■ Exercise aim
Scan the listing below and copy every line holding "show".

Provided entries: Begin

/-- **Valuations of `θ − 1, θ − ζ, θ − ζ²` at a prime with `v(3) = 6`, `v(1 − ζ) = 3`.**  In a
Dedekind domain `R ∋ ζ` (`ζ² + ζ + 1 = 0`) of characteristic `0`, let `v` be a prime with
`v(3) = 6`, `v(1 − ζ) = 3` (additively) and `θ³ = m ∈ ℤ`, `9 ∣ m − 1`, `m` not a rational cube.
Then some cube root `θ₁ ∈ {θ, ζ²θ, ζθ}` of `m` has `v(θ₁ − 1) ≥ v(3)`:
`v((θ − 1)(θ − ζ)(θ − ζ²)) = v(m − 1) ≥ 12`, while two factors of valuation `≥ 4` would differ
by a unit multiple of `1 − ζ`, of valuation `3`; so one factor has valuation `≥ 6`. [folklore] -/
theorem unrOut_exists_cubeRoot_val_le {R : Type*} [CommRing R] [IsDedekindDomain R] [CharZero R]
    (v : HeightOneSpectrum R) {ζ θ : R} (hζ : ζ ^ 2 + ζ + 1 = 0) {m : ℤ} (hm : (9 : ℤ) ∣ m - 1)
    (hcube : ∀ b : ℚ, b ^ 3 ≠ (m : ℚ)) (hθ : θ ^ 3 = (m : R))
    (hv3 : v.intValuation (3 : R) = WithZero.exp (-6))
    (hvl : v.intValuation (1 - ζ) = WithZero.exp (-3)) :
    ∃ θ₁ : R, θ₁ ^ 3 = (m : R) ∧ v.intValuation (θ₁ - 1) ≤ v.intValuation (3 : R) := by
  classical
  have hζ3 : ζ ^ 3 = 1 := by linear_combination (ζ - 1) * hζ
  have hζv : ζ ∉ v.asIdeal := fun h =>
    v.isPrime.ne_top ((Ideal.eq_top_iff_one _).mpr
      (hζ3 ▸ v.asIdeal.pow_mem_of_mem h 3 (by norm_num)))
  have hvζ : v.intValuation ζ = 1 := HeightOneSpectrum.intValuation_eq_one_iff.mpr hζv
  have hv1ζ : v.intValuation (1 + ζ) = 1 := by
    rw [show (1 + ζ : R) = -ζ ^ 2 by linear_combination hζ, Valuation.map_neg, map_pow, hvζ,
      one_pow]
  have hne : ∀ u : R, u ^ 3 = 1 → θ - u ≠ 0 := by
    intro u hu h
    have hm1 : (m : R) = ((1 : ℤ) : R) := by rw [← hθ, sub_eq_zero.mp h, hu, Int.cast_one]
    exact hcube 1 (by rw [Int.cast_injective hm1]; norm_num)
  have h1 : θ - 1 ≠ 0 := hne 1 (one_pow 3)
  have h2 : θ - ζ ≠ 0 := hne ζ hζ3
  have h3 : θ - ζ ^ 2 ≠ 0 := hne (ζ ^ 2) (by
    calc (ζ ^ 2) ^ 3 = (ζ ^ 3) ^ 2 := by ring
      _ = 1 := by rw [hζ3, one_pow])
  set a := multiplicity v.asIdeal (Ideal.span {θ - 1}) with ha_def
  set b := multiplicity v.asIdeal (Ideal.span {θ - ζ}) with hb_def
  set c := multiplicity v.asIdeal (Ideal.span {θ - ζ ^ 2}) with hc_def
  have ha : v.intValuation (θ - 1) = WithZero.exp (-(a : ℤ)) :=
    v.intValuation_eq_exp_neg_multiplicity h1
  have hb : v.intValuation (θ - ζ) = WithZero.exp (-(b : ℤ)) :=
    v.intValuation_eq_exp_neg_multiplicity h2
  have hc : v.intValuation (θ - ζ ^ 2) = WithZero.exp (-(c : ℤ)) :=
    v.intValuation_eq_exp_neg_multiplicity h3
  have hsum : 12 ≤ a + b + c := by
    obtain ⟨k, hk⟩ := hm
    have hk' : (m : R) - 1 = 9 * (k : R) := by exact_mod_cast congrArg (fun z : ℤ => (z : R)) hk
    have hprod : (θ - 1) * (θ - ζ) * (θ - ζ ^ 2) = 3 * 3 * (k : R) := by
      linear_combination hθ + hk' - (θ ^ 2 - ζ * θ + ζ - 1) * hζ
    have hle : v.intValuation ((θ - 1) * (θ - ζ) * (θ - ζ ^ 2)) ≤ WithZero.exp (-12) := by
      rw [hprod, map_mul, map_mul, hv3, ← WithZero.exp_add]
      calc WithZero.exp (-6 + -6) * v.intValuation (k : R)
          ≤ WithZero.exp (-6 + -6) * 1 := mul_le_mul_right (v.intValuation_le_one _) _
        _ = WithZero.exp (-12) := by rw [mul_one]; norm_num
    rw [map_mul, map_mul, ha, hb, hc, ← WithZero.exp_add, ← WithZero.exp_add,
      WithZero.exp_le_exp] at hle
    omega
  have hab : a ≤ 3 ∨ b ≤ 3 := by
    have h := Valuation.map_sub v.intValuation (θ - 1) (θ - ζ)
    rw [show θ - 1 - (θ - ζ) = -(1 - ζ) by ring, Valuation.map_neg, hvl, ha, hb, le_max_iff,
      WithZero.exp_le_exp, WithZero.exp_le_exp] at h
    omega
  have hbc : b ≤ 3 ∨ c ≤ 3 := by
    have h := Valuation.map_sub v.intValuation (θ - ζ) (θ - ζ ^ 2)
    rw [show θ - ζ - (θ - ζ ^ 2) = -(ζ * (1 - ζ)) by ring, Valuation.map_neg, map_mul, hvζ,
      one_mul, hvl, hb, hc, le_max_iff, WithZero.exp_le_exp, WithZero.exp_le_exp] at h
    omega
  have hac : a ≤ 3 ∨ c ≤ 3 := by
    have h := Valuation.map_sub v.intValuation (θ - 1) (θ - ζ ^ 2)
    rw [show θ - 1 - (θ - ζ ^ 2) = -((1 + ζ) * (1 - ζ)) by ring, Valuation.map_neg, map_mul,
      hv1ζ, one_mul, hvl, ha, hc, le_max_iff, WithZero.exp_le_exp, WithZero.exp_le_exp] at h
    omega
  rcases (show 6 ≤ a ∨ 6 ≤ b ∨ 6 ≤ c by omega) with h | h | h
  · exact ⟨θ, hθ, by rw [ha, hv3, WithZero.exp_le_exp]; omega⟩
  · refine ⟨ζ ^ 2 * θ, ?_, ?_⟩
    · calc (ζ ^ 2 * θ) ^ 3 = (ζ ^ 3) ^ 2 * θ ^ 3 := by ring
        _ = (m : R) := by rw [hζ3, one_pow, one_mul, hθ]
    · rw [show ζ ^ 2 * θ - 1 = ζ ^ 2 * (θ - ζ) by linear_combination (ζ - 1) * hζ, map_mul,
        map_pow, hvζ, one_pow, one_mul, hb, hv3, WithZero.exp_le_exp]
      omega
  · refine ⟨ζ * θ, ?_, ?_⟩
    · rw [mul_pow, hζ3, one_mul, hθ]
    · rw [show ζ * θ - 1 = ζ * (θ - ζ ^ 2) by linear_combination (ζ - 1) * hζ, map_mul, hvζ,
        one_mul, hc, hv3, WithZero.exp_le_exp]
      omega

Provided entries: End

■ Answer box
    rw [show (1 + ζ : R) = -ζ ^ 2 by linear_combination hζ, Valuation.map_neg, map_pow, hvζ,
    rw [show θ - 1 - (θ - ζ) = -(1 - ζ) by ring, Valuation.map_neg, hvl, ha, hb, le_max_iff,
    rw [show θ - ζ - (θ - ζ ^ 2) = -(ζ * (1 - ζ)) by ring, Valuation.map_neg, map_mul, hvζ,
    rw [show θ - 1 - (θ - ζ ^ 2) = -((1 + ζ) * (1 - ζ)) by ring, Valuation.map_neg, map_mul,
  rcases (show 6 ≤ a ∨ 6 ≤ b ∨ 6 ≤ c by omega) with h | h | h
    · rw [show ζ ^ 2 * θ - 1 = ζ ^ 2 * (θ - ζ) by linear_combination (ζ - 1) * hζ, map_mul,
    · rw [show ζ * θ - 1 = ζ * (θ - ζ ^ 2) by linear_combination (ζ - 1) * hζ, map_mul, hvζ,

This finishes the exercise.